See, on the one hand there's a lot to be said for the Rowling approach of starting them young. An early phase of one's education makes sense for one's introduction to magic, there's a lot of room for bringing an appropriate sense of wonder, there's also a lot less to unlearn. It's also a good time for beginnings, if the students are just starting out then you don't have complicated back-stories to wrangle, you can just jump right in and basically know what there is to know about what's going on.

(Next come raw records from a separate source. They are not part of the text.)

import Literature.NumberTheory.EllipticCurves.EichlerShimuraPeriodsRankProofs
import Literature.NumberTheory.EllipticCurves.ModularDegreeFormulaDomainProofs
import Literature.NumberTheory.EllipticCurves.HaberlandStokesProofs
import Literature.NumberTheory.EllipticCurves.PeterssonFdCoordinatesProofs
import HarnessLib

/-!
# Haberland's formula, boundary step: `2(2i)ⁿ⁺¹ (g, f) = ∑_A ⟨ρ_f(A), \overline{H_{ρ²}(A) - H_ρ(A)}⟩`

Theorems only (no definitions, no named facts). Third analytic brick of the proof of **Haberland's
formula** for cusp forms on `Γ₀(N)` (V. Paşol, A. A. Popa, *Modular forms and period polynomials*,
Proc. LMS 107 (2013), Thm. 3.2; we follow the proof of Thm. 8.6 in §8.2 on the standard fundamental
domain `𝔉`, specialised to cusp forms, `a_A = 0`). After Stokes' theorem
(`HaberlandStokes.stokes_fd`: `(2i)ⁿ⁺¹∫_𝔉 yⁿ f_A ḡ_A dx dy = ∮_{∂𝔉} F_A ḡ_A dz̄`,
`F_A(z) = ∫_z^{i∞} f_A(t)(t - z̄)ⁿ dt`) and the Petersson product in coordinates
(`peterssonProduct_eq_intervalIntegral`) this file carries out the boundary manipulations of
PP §8.2 and arrives at PP's formula (7.11)/(8.11) for cusp forms:

* `HaberlandBoundary.eichlerKernel_T_smul`, `integrand_left_eq_right`, `sum_left_eq_sum_right` —
  "since `F_{AT}(z) = F_A(Tz)`, the integrals over the vertical sides of `𝔉` cancel" (after summing
  over the cosets, re-indexed by `q ↦ T⁻¹q`: `exists_rep_inv_smul`, `slash_rep_inv_smul`,
  `sum_smul_eq`);
* `HaberlandBoundary.eichlerKernel_S_smul` — the `S`-transformation
  `F_A(Sτ) τ̄ⁿ = F_{AS}(τ) - ρ_f(AS)(τ̄)` ("`F̃_A(z) - F̃_{AS⁻¹}|S(z) = ρ_f(A)(z̄)`"), with
  `ρ_f(B)(X) = ∫₀^{i∞} f_B(t)(t - X)ⁿ dt` the period polynomial, in the tree the `momPoly` of the
  M-symbol moments `msymbMoment n B · f` (from the cocycle identities `periodFn_eq`,
  `momPoly_msymbMoment`); `S_smul_arc`: `S` acts on the bottom arc `ζ(x) = x + i√(1-x²)` as
  `x ↦ -x`; `arc_integrand_neg`, `intervalIntegral_arc_eq`, `two_mul_sum_arc` — "we change
  variables `z → Sz`, which reverses the order of integration", whence
  `2 ∑_A ∫_{arc} F_A ḡ_A dz̄ = ∑_A ∫_{arc} ρ_f(A)(z̄) ḡ_A(z) dz̄`;
* `HaberlandBoundary.intervalIntegral_momPoly_arc` — "(3.3)": the arc integral as the pairing
  `⟨ρ_f(A), \overline{H_{ρ²}(A) - H_ρ(A)}⟩` (`invForm` of `EichlerShimuraRealInjectivityProofs`;
  `H_{z₀}(A) = ∫_{z₀}^{i∞} g_A(t)(t - X)ⁿ dt` is `momVec n (g∣A) z₀`; the arc integral of `tᵐ g_A`
  is a difference of the primitives `powPrimitive` by the fundamental theorem of calculus,
  `intervalIntegral_arc_pow_mul`);
* **`HaberlandBoundary.two_mul_petersson_eq_sum_invForm`** — for even `n`, cusp forms
  `f, g ∈ S_{n+2}(Γ₀(N))` and a system `g_q` of coset representatives,
  `2 (2i)ⁿ⁺¹ · peterssonProduct Γ₀(N) (n+2) g f
     = ∑_q invForm (μ_f(g_q⁻¹)) (\overline{momVec (g∣g_q⁻¹) ρ² - momVec (g∣g_q⁻¹) ρ})`
  (`ρ = ½ + i√3/2`, `ρ² = -½ + i√3/2`), i.e. PP (7.11) with `a_A = 0`:
  `C_k C_Γ (f,g) = ½ ∑_A ⟨ρ_f(A), H̄_ρ(A) - H̄_{ρ²}(A)⟩`, `C_k = -(2i)^{k-1}` (the tree's
  `peterssonProduct` is antilinear in the first variable and equals `C_Γ (f, g)_{PP}`).

The remaining algebra of §8.2 (`H_{ρ²} = H_ρ|T`, `ρ_g = H_ρ|(1-TS)`, the period relations and the
`Γ₁`-invariance of the pairing, giving `6C_k(f,g) = ⟨ρ_f|(T-T⁻¹), ρ̄_g⟩`) is the next brick.

## References

* [PasolPopa2013] V. Paşol, A. A. Popa, Proc. LMS 107 (2013) 713–743, arXiv:1202.5802: Thm. 3.2,
  (3.3), §8.2 (proof of Thm. 8.6, (7.11), (8.12)), (2.10).
-/

noncomputable section
/-- **Counting `r` in a block with given `±ρ(r)`**: at most `2^{i+1}/|ρ̃|` of them (`r ↦ r'(r)` is
injective into `[1, 2^{i+1}/|ρ̃|]`). [cite: HeathBrown1986d3, §4 p.42] -/
theorem card_blk_filter_srho_le (i : ℕ) (ρt : ℤ) :
    ((blk q i).filter (fun r => srho r = ρt)).card ≤ 2 ^ (i + 1) / ρt.natAbs := by
  classical
  calc ((blk q i).filter (fun r => srho r = ρt)).card
      ≤ (Finset.Icc 1 (2 ^ (i + 1) / ρt.natAbs)).card := by
        refine Finset.card_le_card_of_injOn rcop ?_ ?_
        · intro r hr
          rw [Finset.mem_coe, Finset.mem_filter] at hr
          obtain ⟨hb, hρ⟩ := hr
          obtain ⟨h0, _, hd⟩ := mem_blk.mp hb
          rw [Finset.mem_coe, Finset.mem_Icc]
          refine ⟨rcop_pos h0, ?_⟩
          rw [← hρ, natAbs_srho]
          refine (Nat.div_le_div_right (c := rho r) hd.le).trans' ?_
          rw [Nat.le_div_iff_mul_le (rho_pos h0), mul_comm, rho_mul_rcop]
        · intro r₁ hr₁ r₂ hr₂ h
          rw [Finset.mem_coe, Finset.mem_filter] at hr₁ hr₂
          rw [eq_srho_cast_mul_rcop r₁, eq_srho_cast_mul_rcop r₂, hr₁.2, hr₂.2, h]
    _ = 2 ^ (i + 1) / ρt.natAbs := by rw [Nat.card_Icc, Nat.add_sub_cancel]

/-- **Multiplicity regrouping**: on the fibre `{(r,s) ∈ blk_i × blk_j : ±ρ(r) = ρ̃, ±σ(s) = σ̃}` the map
`(r,s) ↦ h = r's'` has multiplicity `≤ d(h) ≤ maxd`, and `h` runs over units in `[1, H₂)`,
`H₂ = (2^{i+1}/|ρ̃|)(2^{j+1}/|σ̃|) + 1`; hence for `g ≥ 0`,
`∑_{fibre} g(r's') ≤ maxd · ∑_{h ∈ [1,H₂), (h,q)=1} g(h)`. [cite: HeathBrown1986d3, §4 p.42] -/
theorem sum_fiber_le_maxd_mul (i j : ℕ) (ρt σt : ℤ) (g : ℕ → ℝ) (hg : ∀ h, 0 ≤ g h) {maxd : ℝ}
    (hmaxd : ∀ h, h < 2 ^ (i + 1) / ρt.natAbs * (2 ^ (j + 1) / σt.natAbs) + 1 → ((Nat.divisors h).card : ℝ) ≤ maxd) :
    ∑ p ∈ (blk q i ×ˢ blk q j).filter (fun p => srho p.1 = ρt ∧ srho p.2 = σt), g (rcop p.1 * rcop p.2) ≤
      maxd * ∑ h ∈ (Finset.Ico 1 (2 ^ (i + 1) / ρt.natAbs * (2 ^ (j + 1) / σt.natAbs) + 1)).filter
        (fun h : ℕ => IsUnit ((h : ℕ) : ZMod q)), g h := by
  classical
  set Fb := (blk q i ×ˢ blk q j).filter (fun p => srho p.1 = ρt ∧ srho p.2 = σt) with hFb
  set H₂ := 2 ^ (i + 1) / ρt.natAbs * (2 ^ (j + 1) / σt.natAbs) + 1 with hH₂
  set key : ZMod q × ZMod q → ℕ := fun p => rcop p.1 * rcop p.2 with hkey
  have hmaxd0 : 0 ≤ maxd := (Nat.cast_nonneg _).trans (hmaxd 0 (Nat.succ_pos _))
  -- where the keys land
  have hrange : ∀ p ∈ Fb, key p ∈ (Finset.Ico 1 H₂).filter (fun h : ℕ => IsUnit ((h : ℕ) : ZMod q)) := by
    intro p hp
    rw [hFb, Finset.mem_filter, Finset.mem_product] at hp
    obtain ⟨⟨hr, hs⟩, hρ, hσ⟩ := hp
    obtain ⟨hr0, _, hrd⟩ := mem_blk.mp hr
    obtain ⟨hs0, _, hsd⟩ := mem_blk.mp hs
    rw [Finset.mem_filter, Finset.mem_Ico]
    refine ⟨⟨Nat.mul_pos (rcop_pos hr0) (rcop_pos hs0), Nat.lt_succ_of_le ?_⟩, ?_⟩
    · refine Nat.mul_le_mul ?_ ?_
      · rw [← hρ, natAbs_srho]
        refine (Nat.div_le_div_right (c := rho p.1) hrd.le).trans' ?_
        rw [Nat.le_div_iff_mul_le (rho_pos hr0), mul_comm, rho_mul_rcop]
      · rw [← hσ, natAbs_srho]
        refine (Nat.div_le_div_right (c := rho p.2) hsd.le).trans' ?_
        rw [Nat.le_div_iff_mul_le (rho_pos hs0), mul_comm, rho_mul_rcop]
    · simp only [hkey, Nat.cast_mul]
      exact (isUnit_rcop hr0).mul (isUnit_rcop hs0)
  -- multiplicities
  have hmult : ∀ h ∈ Fb.image key, ((Fb.filter (fun p => key p = h)).card : ℝ) ≤ maxd := by
    intro h hh
    rw [Finset.mem_image] at hh
    obtain ⟨p₀, hp₀, rfl⟩ := hh
    have hlt : key p₀ < H₂ := (Finset.mem_Ico.mp (Finset.mem_filter.mp (hrange p₀ hp₀)).1).2
    refine le_trans ?_ (hmaxd _ hlt)
    have hne : key p₀ ≠ 0 := by
      have := (Finset.mem_Ico.mp (Finset.mem_filter.mp (hrange p₀ hp₀)).1).1; omega
    exact_mod_cast Finset.card_le_card_of_injOn (fun p : ZMod q × ZMod q => rcop p.1) (fun p hp => by
        rw [Finset.mem_coe, Finset.mem_filter] at hp
        rw [Finset.mem_coe, Nat.mem_divisors]
        exact ⟨Dvd.intro _ hp.2, hne⟩)
      (fun p₁ hp₁ p₂ hp₂ h => by
        rw [Finset.mem_coe, Finset.mem_filter, hFb, Finset.mem_filter] at hp₁ hp₂
        have h1 : rcop p₁.1 = rcop p₂.1 := h
        have hk : key p₁ = key p₂ := hp₁.2.trans hp₂.2.symm
        have hpos : 0 < rcop p₁.1 := rcop_pos (mem_blk.mp (Finset.mem_product.mp hp₁.1.1).1).1
        have h2 : rcop p₁.2 = rcop p₂.2 := by
          simp only [hkey, h1] at hk
          exact Nat.eq_of_mul_eq_mul_left (h1 ▸ hpos) hk
        refine Prod.ext ?_ ?_
        · rw [eq_srho_cast_mul_rcop p₁.1, eq_srho_cast_mul_rcop p₂.1, hp₁.1.2.1, hp₂.1.2.1, h1]
        · rw [eq_srho_cast_mul_rcop p₁.2, eq_srho_cast_mul_rcop p₂.2, hp₁.1.2.2, hp₂.1.2.2, h2])
  calc ∑ p ∈ Fb, g (key p) = ∑ h ∈ Fb.image key, (Fb.filter (fun p => key p = h)).card • g h :=
        Finset.sum_comp g key
    _ ≤ ∑ h ∈ Fb.image key, maxd * g h := by
        refine Finset.sum_le_sum fun h hh => ?_
        rw [nsmul_eq_mul]
        exact mul_le_mul_of_nonneg_right (hmult h hh) (hg h)
    _ = maxd * ∑ h ∈ Fb.image key, g h := by rw [Finset.mul_sum]
    _ ≤ maxd * ∑ h ∈ (Finset.Ico 1 H₂).filter (fun h : ℕ => IsUnit ((h : ℕ) : ZMod q)), g h := by
        refine mul_le_mul_of_nonneg_left ?_ hmaxd0
        refine Finset.sum_le_sum_of_subset_of_nonneg ?_ (fun h _ _ => hg h)
        intro h hh
        rw [Finset.mem_image] at hh
        obtain ⟨p, hp, rfl⟩ := hh
        exact hrange p hp

/-! ### Step 5: Cauchy–Schwarz on a fibre -/

/-- The fibre is contained in the product of the two one-dimensional fibres. [folklore] -/
theorem card_fiber_le (i j : ℕ) (ρt σt : ℤ) :
    (((blk q i ×ˢ blk q j).filter (fun p => srho p.1 = ρt ∧ srho p.2 = σt)).card : ℝ) ≤
      (2 ^ (i + 1) / ρt.natAbs : ℕ) * (2 ^ (j + 1) / σt.natAbs : ℕ) := by
  classical
  have hsub : (blk q i ×ˢ blk q j).filter (fun p => srho p.1 = ρt ∧ srho p.2 = σt) ⊆
      (blk q i).filter (fun r => srho r = ρt) ×ˢ (blk q j).filter (fun s => srho s = σt) := by
    intro p hp
    rw [Finset.mem_filter, Finset.mem_product] at hp
    rw [Finset.mem_product, Finset.mem_filter, Finset.mem_filter]
    exact ⟨⟨hp.1.1, hp.2.1⟩, ⟨hp.1.2, hp.2.2⟩⟩
  calc (((blk q i ×ˢ blk q j).filter (fun p => srho p.1 = ρt ∧ srho p.2 = σt)).card : ℝ)
      ≤ (((blk q i).filter (fun r => srho r = ρt) ×ˢ (blk q j).filter (fun s => srho s = σt)).card : ℝ) := by
        exact_mod_cast Finset.card_le_card hsub
    _ = ((blk q i).filter (fun r => srho r = ρt)).card * ((blk q j).filter (fun s => srho s = σt)).card := by
        rw [Finset.card_product, Nat.cast_mul]
    _ ≤ (2 ^ (i + 1) / ρt.natAbs : ℕ) * (2 ^ (j + 1) / σt.natAbs : ℕ) := by
        gcongr
        · exact card_blk_filter_srho_le i ρt
        · exact card_blk_filter_srho_le j σt

/-- **Steps 3–5 on one fibre.** With `Ã(h) = ∑_{t ∈ blk_k} F₃(t) K₂(ρ̃, σ̃, a h t)`, `‖F₃‖ ≤ F_T` on the
block, `d(h) ≤ maxd` below `H₂`, one has
`∑_{(r,s) ∈ fibre} ‖Ã(r's')‖ ≤ √(#fibre) · √(maxd · F_T² · ∑_{t₁,t₂ ∈ blk_k} ‖∑_{h < H₂, (h,q)=1} K₂(..ht₁) conj K₂(..ht₂)‖)`.
[cite: HeathBrown1986d3, §4 p.42, (4.4)–(4.6)] -/
theorem fiber_sum_le (i j k : ℕ) (ρt σt : ℤ) (a : ZMod q) (F₃ : ZMod q → ℂ) {FT maxd : ℝ} (hFT : 0 ≤ FT)
    (hF₃ : ∀ t ∈ blk q k, ‖F₃ t‖ ≤ FT)
    (hmaxd : ∀ h, h < 2 ^ (i + 1) / ρt.natAbs * (2 ^ (j + 1) / σt.natAbs) + 1 → ((Nat.divisors h).card : ℝ) ≤ maxd) :
    ∑ p ∈ (blk q i ×ˢ blk q j).filter (fun p => srho p.1 = ρt ∧ srho p.2 = σt),
        ‖∑ t ∈ blk q k, F₃ t * K2 q (ρt : ZMod q) (σt : ZMod q) (a * ((rcop p.1 * rcop p.2 : ℕ) : ZMod q) * t)‖ ≤
      Real.sqrt ((2 ^ (i + 1) / ρt.natAbs : ℕ) * (2 ^ (j + 1) / σt.natAbs : ℕ)) *
        Real.sqrt (maxd * (FT ^ 2 * ∑ t₁ ∈ blk q k, ∑ t₂ ∈ blk q k,
          ‖∑ h ∈ (Finset.Ico 1 (2 ^ (i + 1) / ρt.natAbs * (2 ^ (j + 1) / σt.natAbs) + 1)).filter
              (fun h : ℕ => IsUnit ((h : ℕ) : ZMod q)),
            K2 q (ρt : ZMod q) (σt : ZMod q) (a * (h : ZMod q) * t₁) *
              starRingEnd ℂ (K2 q (ρt : ZMod q) (σt : ZMod q) (a * (h : ZMod q) * t₂))‖)) := by
  classical
  set Fb := (blk q i ×ˢ blk q j).filter (fun p => srho p.1 = ρt ∧ srho p.2 = σt) with hFb
  set H₂ := 2 ^ (i + 1) / ρt.natAbs * (2 ^ (j + 1) / σt.natAbs) + 1 with hH₂
  set At : ℕ → ℂ := fun h => ∑ t ∈ blk q k, F₃ t * K2 q (ρt : ZMod q) (σt : ZMod q) (a * (h : ZMod q) * t)
    with hAt
  have hmaxd0 : 0 ≤ maxd := (Nat.cast_nonneg _).trans (hmaxd 0 (Nat.succ_pos _))
  -- Cauchy–Schwarz
  have hCS : (∑ p ∈ Fb, ‖At (rcop p.1 * rcop p.2)‖) ^ 2 ≤ Fb.card * ∑ p ∈ Fb, ‖At (rcop p.1 * rcop p.2)‖ ^ 2 :=
    sq_sum_le_card_mul_sum_sq
  -- regrouping by `h`
  have hreg : ∑ p ∈ Fb, ‖At (rcop p.1 * rcop p.2)‖ ^ 2 ≤
      maxd * ∑ h ∈ (Finset.Ico 1 H₂).filter (fun h : ℕ => IsUnit ((h : ℕ) : ZMod q)), ‖At h‖ ^ 2 :=
    sum_fiber_le_maxd_mul i j ρt σt (fun h => ‖At h‖ ^ 2) (fun h => by positivity) hmaxd
  -- opening the square
  have hopen : ∑ h ∈ (Finset.Ico 1 H₂).filter (fun h : ℕ => IsUnit ((h : ℕ) : ZMod q)), ‖At h‖ ^ 2 ≤
      FT ^ 2 * ∑ t₁ ∈ blk q k, ∑ t₂ ∈ blk q k,
        ‖∑ h ∈ (Finset.Ico 1 H₂).filter (fun h : ℕ => IsUnit ((h : ℕ) : ZMod q)),
          K2 q (ρt : ZMod q) (σt : ZMod q) (a * (h : ZMod q) * t₁) *
            starRingEnd ℂ (K2 q (ρt : ZMod q) (σt : ZMod q) (a * (h : ZMod q) * t₂))‖ :=
    sum_norm_sq_sum_le _ (blk q k) F₃ (fun (h : ℕ) (t : ZMod q) => K2 q (ρt : ZMod q) (σt : ZMod q) (a * (h : ZMod q) * t))
      hFT hF₃
  have hcard := card_fiber_le (q := q) i j ρt σt
  have hX : 0 ≤ ∑ p ∈ Fb, ‖At (rcop p.1 * rcop p.2)‖ := Finset.sum_nonneg fun _ _ => norm_nonneg _
  have key : (∑ p ∈ Fb, ‖At (rcop p.1 * rcop p.2)‖) ^ 2 ≤
      ((2 ^ (i + 1) / ρt.natAbs : ℕ) * (2 ^ (j + 1) / σt.natAbs : ℕ) : ℝ) *
        (maxd * (FT ^ 2 * ∑ t₁ ∈ blk q k, ∑ t₂ ∈ blk q k,
          ‖∑ h ∈ (Finset.Ico 1 H₂).filter (fun h : ℕ => IsUnit ((h : ℕ) : ZMod q)),
            K2 q (ρt : ZMod q) (σt : ZMod q) (a * (h : ZMod q) * t₁) *
              starRingEnd ℂ (K2 q (ρt : ZMod q) (σt : ZMod q) (a * (h : ZMod q) * t₂))‖)) :=
    hCS.trans (mul_le_mul hcard (hreg.trans (mul_le_mul_of_nonneg_left hopen hmaxd0))
      (Finset.sum_nonneg fun _ _ => by positivity) (by positivity))
  have := Real.sqrt_le_sqrt key
  rw [Real.sqrt_sq hX, Real.sqrt_mul (by positivity)] at this
  convert this using 3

On the other hand, if you start off with older students there can be completely different dynamics involved. Even in isolation someone entering middle school is not like someone entering high school who is not like someone entering university. But when you put them with other people then everything changes. There's no way, for example, that I could have had the relationship I have with some of my current teachers when I was a child. I had good relationships with teachers, some I would have even counted as friends, but it's completely different when it's a relationship between adults. And that's important because, as noted, part of the basis for this idea is stuff from the real world bleeding over into the land of magical schooling.
So lets get to that.
In Harry Potter you had goings on at the school which took a backseat to goings on beyond the school. Book one you have sports and the house cup being important, but the real story is the evil unicorn eating I-can't-take-someone-called-you-know-who-seriously* trying to steal the philosopher's stone (or as it was known in America, the magic guy's rock.)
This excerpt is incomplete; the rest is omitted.